In generale, si notano alcune assenze pesanti come, oltre al citato Nakamura, quelle di Carlsen e di Firouzja. I motivi sono sicuramente diversi, ma è un peccato perdere lo spettacolo di questi grandi giocatori che affrontano avversari con Elo molto inferiore al loro.

L’Italia punta sui suoi migliori talenti, schierando anche il MI Edoardo Di Benedetto al posto dell’indisponibile Vocaturo. Si tratta di una formazione solida ed equilibrata, che potrebbe figurare molto meglio del posto 26 che ha nel ranking iniziale. Il nostro capitano sarà Michele Godena, che ha sostituito all’ultimo minuto il Direttore Agonistico della FSI Pierluigi Piscopo, bloccato da questioni private.
Come nel 2024, sarà presente alle Olimpiadi anche Alberto David, in qualità di Capitano della squadra Open del Lussemburgo. Molti auguri anche a lui, mio avversario al penultimo turno del Campionato Europeo a Squadre Seniores Over 50 di Creta.

Torneo Femminile
189 squadre che si affronteranno per la conquista della Vera Menchik Cup, in rappresentanza di 186 Nazioni (anche in questo caso l’Uzbekistan schiererà 3 squadre). In totale sono previsti 948 giocatrici.
Questo l’elenco aggiornato delle prime 40 squadre, ordinato per Elo medio.

Rispetto al torneo Open spicca la presenza tra le prime 5 nazioni di Georgia e Kazakistan, ma nessuna delle due è una vera sorpresa in campo femminile. La Georgia vanta una lunghissima tradizione, mentre il Kazakistan è stata la vera rivelazione delle Olimpiadi di Budapest, confermata dai risultati delle sue rappresentanti nel biennio successivo.
Ecco le formazioni delle cinque squadre che hanno una media Elo superiore a 2400.

L’India ha l’obiettivo di confermare il titolo di Budapest, ma lo dovrà fare senza Harika Dronovalli che, dopo tanti anni, ha deciso di lasciare spazio alle giocatrici emergenti.
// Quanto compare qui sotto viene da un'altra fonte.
import Summits.Ventures.PercRepro.Night2OneFatCaseOneGeomC
import Summits.Ventures.PercRepro.Night2OneFatCaseOneTypes

/-!
# PercRepro — the case-1 assembly, part A: the closure property of the face hyperplanes (night-2, gen 29)

Setting (proofs/NIGHT-2-g29.md §4⁗ E): `S ⊆ G` containing `K`, `S ∖ K` of rank `5`, `coloops (S ∖ K) = {w}`; three points
`y₁, y₂, y₃` of `S ∖ K`, none a coloop of `S ∖ K`, `y₂, y₃` coloops of `(S ∖ K) ∖ y₁`; `P = ((S ∖ y₁) ∖ y₂) ∖ y₃` and the
face hyperplanes `H′_a = cl (insert y_a P)`.  **`closureProp_faces`**: a point in two of the `H′_a` lies in the third
(`ClosureProp`), by `mem_clF_third_face_of_mem_two` applied to the symmetric triple (`coloops_erase_of_triple`) off `K`
and lifted through `K` (`mem_clF_sdiff_coloops_of_mem_clF_insert`).
-/

namespace PercRepro.Shadow

open Finset PerFlat ThmH

variable {α : Type*} [DecidableEq α] {M : Matroid α} [M.Finite] {G : Finset α}

section AssemblyA

/-- The base off `K`. -/
theorem base_sdiff_coloops (S : Finset α) (y₁ y₂ y₃ : α) :
    (((S.erase y₁).erase y₂).erase y₃) \ coloops M G = (((S \ coloops M G).erase y₁).erase y₂).erase y₃ := by
  ext a; simp only [Finset.mem_sdiff, Finset.mem_erase]; tauto

/-- One implication of the closure property, for an ordered triple `(y₁; y₂, y₃)`: a point of `cl (insert y₁ P) ∩ cl (insert y₂ P)`
lies in `cl (insert y₃ P)` (`P` with `K`). -/
theorem mem_clF_third_of_two (hG : G ∈ flatsQ M (5 + 1)) (hk : kColoops M G = 1) {S : Finset α} (hSG : S ⊆ G)
    (hKS : coloops M G ⊆ S) (hS5 : rkN M (S \ coloops M G) = 5) {y₁ y₂ y₃ : α}
    (hy₁ : y₁ ∈ S \ coloops M G) (hy₂ : y₂ ∈ S \ coloops M G) (hy₃ : y₃ ∈ S \ coloops M G)
    (h12 : y₁ ≠ y₂) (h13 : y₁ ≠ y₃) (h23 : y₂ ≠ y₃) (hc₃ : y₃ ∉ coloops M (S \ coloops M G))
    (hcol₂ : y₂ ∈ coloops M ((S \ coloops M G).erase y₁)) (hcol₃ : y₃ ∈ coloops M ((S \ coloops M G).erase y₁))
    {x : α} (hx₁ : x ∈ clF M (insert y₁ (((S.erase y₁).erase y₂).erase y₃)))
    (hx₂ : x ∈ clF M (insert y₂ (((S.erase y₁).erase y₂).erase y₃))) :
    x ∈ clF M (insert y₃ (((S.erase y₁).erase y₂).erase y₃)) := by
  have hGg : G ⊆ gr M := (mem_flatsQ.1 hG).1
  set P := ((S.erase y₁).erase y₂).erase y₃ with hP
  set P' := (((S \ coloops M G).erase y₁).erase y₂).erase y₃ with hP'
  have hPG : P ⊆ G := ((Finset.erase_subset _ _).trans ((Finset.erase_subset _ _).trans
    (Finset.erase_subset _ _))).trans hSG
  have hP'V : P' ⊆ G \ coloops M G := by
    rw [hP', ← base_sdiff_coloops]
    exact Finset.sdiff_subset_sdiff hPG (Finset.Subset.refl _)
  -- the coloop of `G`
  have hcard1 : (coloops M G).card = 1 := by rw [← kColoops_eq_card_coloops (M := M) G]; exact hk
  obtain ⟨e₀, he₀⟩ := Finset.card_eq_one.1 hcard1
  have he₀c : e₀ ∈ coloops M G := by rw [he₀]; exact Finset.mem_singleton_self _
  have he₀P : e₀ ∈ P := by
    have he₀S : e₀ ∈ S := hKS he₀c
    have h1 : e₀ ≠ y₁ := fun h => (Finset.mem_sdiff.1 hy₁).2 (h ▸ he₀c)
    have h2 : e₀ ≠ y₂ := fun h => (Finset.mem_sdiff.1 hy₂).2 (h ▸ he₀c)
    have h3 : e₀ ≠ y₃ := fun h => (Finset.mem_sdiff.1 hy₃).2 (h ▸ he₀c)
    exact Finset.mem_erase.2 ⟨h3, Finset.mem_erase.2 ⟨h2, Finset.mem_erase.2 ⟨h1, he₀S⟩⟩⟩
  have hPeq : ∀ y, insert y P = insert e₀ (insert y P') := by
    intro y
    ext a
    simp only [Finset.mem_insert, hP, hP', Finset.mem_erase, Finset.mem_sdiff, he₀, Finset.mem_singleton]
    constructor
    · rintro (rfl | ⟨h3, h2, h1, hS⟩)
      · exact Or.inr (Or.inl rfl)
      · by_cases hae : a = e₀
        · exact Or.inl hae
        · exact Or.inr (Or.inr ⟨h3, h2, h1, hS, hae⟩)
    · rintro (rfl | rfl | ⟨h3, h2, h1, hS, -⟩)
      · exact Or.inr (Finset.mem_erase.1 he₀P |>.elim fun a b => ⟨a, (Finset.mem_erase.1 b).1,
          (Finset.mem_erase.1 (Finset.mem_erase.1 b).2).1, (Finset.mem_erase.1 (Finset.mem_erase.1 b).2).2⟩)
      · exact Or.inl rfl
      · exact Or.inr ⟨h3, h2, h1, hS⟩
  -- the point lies in `G`; if it is `e₀` it is in every face; else remove `K` and use P1 off `K`
  have hxG : x ∈ G := clF_subset_of_subset_flatsQ hG (Finset.insert_subset (hSG (Finset.mem_sdiff.1 hy₁).1) hPG) hx₁
  by_cases hxK : x ∈ coloops M G
  · have : x = e₀ := by rw [he₀] at hxK; exact Finset.mem_singleton.1 hxK
    rw [this]
    exact subset_clF_of_subset_gr (Finset.insert_subset (hGg (hSG (Finset.mem_sdiff.1 hy₃).1)) (hPG.trans hGg))
      (Finset.mem_insert_of_mem he₀P)
  have hxV : x ∈ G \ coloops M G := Finset.mem_sdiff.2 ⟨hxG, hxK⟩
  have hyV : ∀ y ∈ S \ coloops M G, y ∈ G \ coloops M G := fun y hy =>
    Finset.sdiff_subset_sdiff hSG (Finset.Subset.refl _) hy
  have hx₁' : x ∈ clF M (insert y₁ P') :=
    mem_clF_sdiff_coloops_of_mem_clF_insert hG he₀ (Finset.insert_subset (hyV y₁ hy₁) hP'V) hxV
      (by rw [← hPeq]; exact hx₁)
  have hx₂' : x ∈ clF M (insert y₂ P') :=
    mem_clF_sdiff_coloops_of_mem_clF_insert hG he₀ (Finset.insert_subset (hyV y₂ hy₂) hP'V) hxV
      (by rw [← hPeq]; exact hx₂)
  have hVg : S \ coloops M G ⊆ gr M := Finset.sdiff_subset.trans (hSG.trans hGg)
  have hx₃' := mem_clF_third_face_of_mem_two hVg hS5 hy₁ hy₂ hy₃ h12 h13 h23 hc₃ hcol₂ hcol₃ (hGg hxG) hx₁' hx₂'
  rw [hPeq y₃]
  exact clF_mono (Finset.subset_insert _ _) hx₃'


/-- **THE CLOSURE PROPERTY OF THE FACE HYPERPLANES** `H′_a = cl (insert y_a P)`: a point in two of them lies in the third. -/
theorem closureProp_faces (hG : G ∈ flatsQ M (5 + 1)) (hk : kColoops M G = 1) {S : Finset α} (hSG : S ⊆ G)
    (hKS : coloops M G ⊆ S) (hS5 : rkN M (S \ coloops M G) = 5) {y₁ y₂ y₃ : α}
    (hy₁ : y₁ ∈ S \ coloops M G) (hy₂ : y₂ ∈ S \ coloops M G) (hy₃ : y₃ ∈ S \ coloops M G)
    (h12 : y₁ ≠ y₂) (h13 : y₁ ≠ y₃) (h23 : y₂ ≠ y₃) (hc₁ : y₁ ∉ coloops M (S \ coloops M G))
    (hc₂ : y₂ ∉ coloops M (S \ coloops M G)) (hc₃ : y₃ ∉ coloops M (S \ coloops M G))
    (hcol₂ : y₂ ∈ coloops M ((S \ coloops M G).erase y₁)) (hcol₃ : y₃ ∈ coloops M ((S \ coloops M G).erase y₁)) :
    ClosureProp (fun x => x ∈ clF M (insert y₁ (((S.erase y₁).erase y₂).erase y₃)))
      (fun x => x ∈ clF M (insert y₂ (((S.erase y₁).erase y₂).erase y₃)))
      (fun x => x ∈ clF M (insert y₃ (((S.erase y₁).erase y₂).erase y₃))) := by
  have hGg : G ⊆ gr M := (mem_flatsQ.1 hG).1
  have hVg : S \ coloops M G ⊆ gr M := Finset.sdiff_subset.trans (hSG.trans hGg)
  -- the symmetric triple
  obtain ⟨hcol₁', hcol₃'⟩ := coloops_erase_of_triple hVg hS5 (Finset.mem_sdiff.1 hy₁ |>.elim fun a b => Finset.mem_sdiff.2 ⟨a, b⟩)
    hy₂ hy₃ h12 h13 h23 hc₂ hc₃ hcol₂ hcol₃
  -- the three bases coincide
  have hP231 : ((S.erase y₂).erase y₃).erase y₁ = ((S.erase y₁).erase y₂).erase y₃ := by
    ext a; simp only [Finset.mem_erase]; tauto
  have hP132 : ((S.erase y₁).erase y₃).erase y₂ = ((S.erase y₁).erase y₂).erase y₃ := by
    ext a; simp only [Finset.mem_erase]; tauto
  refine ⟨?_, ?_, ?_⟩
  · -- `A₂ ∧ A₃ → A₁`: the triple `(y₂; y₃, y₁)`
    intro x hx₂ hx₃
    have := mem_clF_third_of_two hG hk hSG hKS hS5 hy₂ hy₃ hy₁ h23 h12.symm h13.symm hc₁ hcol₃' hcol₁'
      (by rw [hP231]; exact hx₂) (by rw [hP231]; exact hx₃)
    rw [hP231] at this
    exact this
  · -- `A₁ ∧ A₃ → A₂`: the triple `(y₁; y₃, y₂)`
    intro x hx₁ hx₃
    have := mem_clF_third_of_two hG hk hSG hKS hS5 hy₁ hy₃ hy₂ h13 h12 h23.symm hc₂ hcol₃ hcol₂
      (by rw [hP132]; exact hx₁) (by rw [hP132]; exact hx₃)
    rw [hP132] at this
    exact this
  · -- `A₁ ∧ A₂ → A₃`
    intro x hx₁ hx₂
    exact mem_clF_third_of_two hG hk hSG hKS hS5 hy₁ hy₂ hy₃ h12 h13 h23 hc₃ hcol₂ hcol₃ hx₁ hx₂


/-- `w ∉ cl (S ∖ w)` for the coloop `w` of `S ∖ K` (`K ⊆ S`, `w ∉ K`): lifting `w ∉ cl ((S ∖ K) ∖ w)` through `K`. -/
theorem coloop_notMem_clF_erase (hG : G ∈ flatsQ M (5 + 1)) (hk : kColoops M G = 1) {S : Finset α} (hSG : S ⊆ G)
    (hKS : coloops M G ⊆ S) {w : α} (hw : w ∈ coloops M (S \ coloops M G)) : w ∉ clF M (S.erase w) := by
  intro hcl
  have hwS : w ∈ S \ coloops M G := (mem_coloops.1 hw).1
  have hwK : w ∉ coloops M G := (Finset.mem_sdiff.1 hwS).2
  have hcard1 : (coloops M G).card = 1 := by rw [← kColoops_eq_card_coloops (M := M) G]; exact hk
  obtain ⟨e₀, he₀⟩ := Finset.card_eq_one.1 hcard1
  have he₀c : e₀ ∈ coloops M G := by rw [he₀]; exact Finset.mem_singleton_self _
  have he₀S : e₀ ∈ S := hKS he₀c
  have hne : e₀ ≠ w := fun h => hwK (h ▸ he₀c)
  have heq : S.erase w = insert e₀ ((S \ coloops M G).erase w) := by
    ext a
    simp only [Finset.mem_erase, Finset.mem_insert, Finset.mem_sdiff, he₀, Finset.mem_singleton]
    constructor
    · rintro ⟨haw, haS⟩
      by_cases hae : a = e₀
      · exact Or.inl hae
      · exact Or.inr ⟨haw, haS, hae⟩
    · rintro (rfl | ⟨haw, haS, -⟩)
      · exact ⟨hne, he₀S⟩
      · exact ⟨haw, haS⟩
  rw [heq] at hcl
  have hwV : w ∈ G \ coloops M G := Finset.mem_sdiff.2 ⟨hSG (Finset.mem_sdiff.1 hwS).1, hwK⟩
  have := mem_clF_sdiff_coloops_of_mem_clF_insert hG he₀ ((Finset.erase_subset _ _).trans
    (Finset.sdiff_subset_sdiff hSG (Finset.Subset.refl _))) hwV hcl
  exact (mem_coloops.1 hw).2 this

/-- **`|G ∖ H| = 1 + #{x ∈ G ∖ S : x ∉ H}`** for `H = cl (S ∖ w)`. -/
theorem card_sdiff_clF_erase_coloop (hG : G ∈ flatsQ M (5 + 1)) (hk : kColoops M G = 1) {S : Finset α} (hSG : S ⊆ G)
    (hKS : coloops M G ⊆ S) {w : α} (hw : w ∈ coloops M (S \ coloops M G)) :
    (G \ clF M (S.erase w)).card = 1 + ((G \ S).filter (fun x => x ∉ clF M (S.erase w))).card := by
  have hGg : G ⊆ gr M := (mem_flatsQ.1 hG).1
  have hwS : w ∈ S := (Finset.mem_sdiff.1 (mem_coloops.1 hw).1).1
  have hwn : w ∉ clF M (S.erase w) := coloop_notMem_clF_erase hG hk hSG hKS hw
  have heq : G \ clF M (S.erase w) = insert w ((G \ S).filter (fun x => x ∉ clF M (S.erase w))) := by
    ext a
    simp only [Finset.mem_sdiff, Finset.mem_insert, Finset.mem_filter]
    constructor
    · rintro ⟨haG, hacl⟩
      by_cases haw : a = w
      · exact Or.inl haw
      · right
        refine ⟨⟨haG, fun haS => hacl ?_⟩, hacl⟩
        exact subset_clF_of_subset_gr ((Finset.erase_subset _ _).trans (hSG.trans hGg)) (Finset.mem_erase.2 ⟨haw, haS⟩)
    · rintro (rfl | ⟨⟨haG, -⟩, hacl⟩)
      · exact ⟨hSG hwS, hwn⟩
      · exact ⟨haG, hacl⟩
  rw [heq, Finset.card_insert_of_notMem]
  · ring
  · rw [Finset.mem_filter, Finset.mem_sdiff]
    rintro ⟨⟨-, hwS'⟩, -⟩
    exact hwS' hwS

/-- **`|G ∖ H′_a| = 2 + #{x ∈ G ∖ S : x ∉ H′_a}`** for `H′_a = cl ((S ∖ y_b) ∖ y_c)`, `y_c` a coloop of `(S ∖ K) ∖ y_b` and `y_b` one of
`(S ∖ K) ∖ y_c`, neither a coloop of `S ∖ K` (of rank `5`). -/
theorem card_sdiff_clF_face_pair (hG : G ∈ flatsQ M (5 + 1)) (hk : kColoops M G = 1) {S : Finset α} (hSG : S ⊆ G)
    (hKS : coloops M G ⊆ S) (hS5 : rkN M (S \ coloops M G) = 5) {y₁ y₂ : α} (hy₁ : y₁ ∈ S \ coloops M G)
    (hy₂ : y₂ ∈ S \ coloops M G) (h12 : y₁ ≠ y₂) (hc₁ : y₁ ∉ coloops M (S \ coloops M G))
    (hc₂ : y₂ ∉ coloops M (S \ coloops M G)) (hcol₂ : y₂ ∈ coloops M ((S \ coloops M G).erase y₁))
    (hcol₁ : y₁ ∈ coloops M ((S \ coloops M G).erase y₂)) :
    (G \ clF M ((S.erase y₁).erase y₂)).card = 2 + ((G \ S).filter (fun x => x ∉ clF M ((S.erase y₁).erase y₂))).card := by
  have hGg : G ⊆ gr M := (mem_flatsQ.1 hG).1
  have hVg : S \ coloops M G ⊆ gr M := Finset.sdiff_subset.trans (hSG.trans hGg)
  have hcard1 : (coloops M G).card = 1 := by rw [← kColoops_eq_card_coloops (M := M) G]; exact hk
  obtain ⟨e₀, he₀⟩ := Finset.card_eq_one.1 hcard1
  have he₀c : e₀ ∈ coloops M G := by rw [he₀]; exact Finset.mem_singleton_self _
  have he₀S : e₀ ∈ S := hKS he₀c
  have hyV : ∀ y ∈ S \ coloops M G, y ∈ G \ coloops M G := fun y hy =>
    Finset.sdiff_subset_sdiff hSG (Finset.Subset.refl _) hy
  -- the face with and without `K`
  have heq : (S.erase y₁).erase y₂ = insert e₀ (((S \ coloops M G).erase y₁).erase y₂) := by
    ext a
    simp only [Finset.mem_erase, Finset.mem_insert, Finset.mem_sdiff, he₀, Finset.mem_singleton]
    constructor
    · rintro ⟨ha2, ha1, haS⟩
      by_cases hae : a = e₀
      · exact Or.inl hae
      · exact Or.inr ⟨ha2, ha1, haS, hae⟩
    · rintro (rfl | ⟨ha2, ha1, haS, -⟩)
      · exact ⟨fun h => (Finset.mem_sdiff.1 hy₂).2 (h ▸ he₀c), fun h => (Finset.mem_sdiff.1 hy₁).2 (h ▸ he₀c), he₀S⟩
      · exact ⟨ha2, ha1, haS⟩
  -- `y₁, y₂ ∉ H′` (Claim B off `K`, lifted)
  have hy₁5 : rkN M ((S \ coloops M G).erase y₁) = 5 := by rw [rkN_erase_of_not_coloop hVg hy₁ hc₁, hS5]
  have hy₂5 : rkN M ((S \ coloops M G).erase y₂) = 5 := by rw [rkN_erase_of_not_coloop hVg hy₂ hc₂, hS5]
  have hn₁ : y₁ ∉ clF M ((S.erase y₁).erase y₂) := by
    intro hcl
    rw [heq] at hcl
    have := mem_clF_sdiff_coloops_of_mem_clF_insert hG he₀ (((Finset.erase_subset _ _).trans
      (Finset.erase_subset _ _)).trans (Finset.sdiff_subset_sdiff hSG (Finset.Subset.refl _))) (hyV y₁ hy₁) hcl
    exact notMem_clF_face_of_not_coloop hVg hS5 hy₁ hy₁5 hcol₂ hc₂ this
  have hn₂ : y₂ ∉ clF M ((S.erase y₁).erase y₂) := by
    intro hcl
    rw [heq] at hcl
    have := mem_clF_sdiff_coloops_of_mem_clF_insert hG he₀ (((Finset.erase_subset _ _).trans
      (Finset.erase_subset _ _)).trans (Finset.sdiff_subset_sdiff hSG (Finset.Subset.refl _))) (hyV y₂ hy₂) hcl
    have h' : y₂ ∈ clF M (((S \ coloops M G).erase y₂).erase y₁) := by
      rw [Finset.erase_right_comm]; exact this
    exact notMem_clF_face_of_not_coloop hVg hS5 hy₂ hy₂5 hcol₁ hc₁ h'
  have hy₁S : y₁ ∈ S := (Finset.mem_sdiff.1 hy₁).1
  have hy₂S : y₂ ∈ S := (Finset.mem_sdiff.1 hy₂).1
  have hset : G \ clF M ((S.erase y₁).erase y₂) =
      insert y₁ (insert y₂ ((G \ S).filter (fun x => x ∉ clF M ((S.erase y₁).erase y₂)))) := by
    ext a
    simp only [Finset.mem_sdiff, Finset.mem_insert, Finset.mem_filter]
    constructor
    · rintro ⟨haG, hacl⟩
      by_cases ha1 : a = y₁
      · exact Or.inl ha1
      by_cases ha2 : a = y₂
      · exact Or.inr (Or.inl ha2)
      right; right
      refine ⟨⟨haG, fun haS => hacl ?_⟩, hacl⟩
      exact subset_clF_of_subset_gr (((Finset.erase_subset _ _).trans (Finset.erase_subset _ _)).trans (hSG.trans hGg))
        (Finset.mem_erase.2 ⟨ha2, Finset.mem_erase.2 ⟨ha1, haS⟩⟩)
    · rintro (rfl | rfl | ⟨⟨haG, -⟩, hacl⟩)
      · exact ⟨hSG hy₁S, hn₁⟩
      · exact ⟨hSG hy₂S, hn₂⟩
      · exact ⟨haG, hacl⟩
  rw [hset, Finset.card_insert_of_notMem, Finset.card_insert_of_notMem]
  · ring
  · rw [Finset.mem_filter, Finset.mem_sdiff]
    rintro ⟨⟨-, h⟩, -⟩
    exact h hy₂S
  · rw [Finset.mem_insert, Finset.mem_filter, Finset.mem_sdiff]
    rintro (h | ⟨⟨-, h⟩, -⟩)
    · exact h12 h
    · exact h hy₁S

end AssemblyA

end PercRepro.Shadow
Da questo punto di vista, Vaishali, sfidante di Ju Wenjun per il titolo mondiale, potrebbe essere schierata in prima o seconda scacchiera.

Come detto, la forza della squadra georgiana sta nella forza media, potendo schierare ben 4 giocatrici sopra i 2400 punti Elo. Ciò però è anche il suo potenziale limite, mancando una giocatrice in grado di sbloccare qualunque match con le sue vittorie.

Discorso esattamente speculare per il Kazakistan che può schierare la Assaubayeva in prima scacchiera e la stella nascente Alua Nurman in seconda, ma che potrebbe risultare più debole nelle scacchiere alte.

Formazione difficile da valutare per la Cina: la prima scacchiera è di primissimo livello e la seconda scacchiera ha dato prova di essere una buonissima giocatrice, ma le ultime scacchiere saranno una novità sui palcoscenici internazionali.

Formazione ad alto potenziale quella statunitense: due prime scacchiere giovani e già forti, seguite da due scacchiere di grande esperienza. La giovanissima Rose Atwell potrebbe essere la sorpresa della squadra.
Subito sotto il team USA, c’è la squadra ucraina, che non schiererà le sorelle Muzychuk, ma avrà in prima scacchiera la sorprendente Anastasiia Hnatyshyn, recente vincitrce del Campionato inviduale Europeo. Sulla carta potrebbero essere la sorpresa del torneo.

La squadra italiana è solo al numero 33 del ranking iniziale e non schiera Elena Sedina accanto a Marina Brunello e Olga Zimina. Oltre a confermare Tea Gueci, il CT Marin ha deciso di offrire una importante chance di fare esperienza a livello internazionale alle giovani Kamilla Rubinshtein e Giulia Sala. A loro, in particolare, vanno i nostri migliori auguri.

Rimarremo sicuramente sintonizzati su quello che accadrà a Samarcanda e spero voi farete altrettanto: le Olimpiadi sono sempre una fonte ricchissima di spunti scacchistici e di racconti. E, da non dimenticare, durante le Olimpiadi si svolgeranno le elezioni del nuovo Presidente e del nuovo Consiglio della FIDE.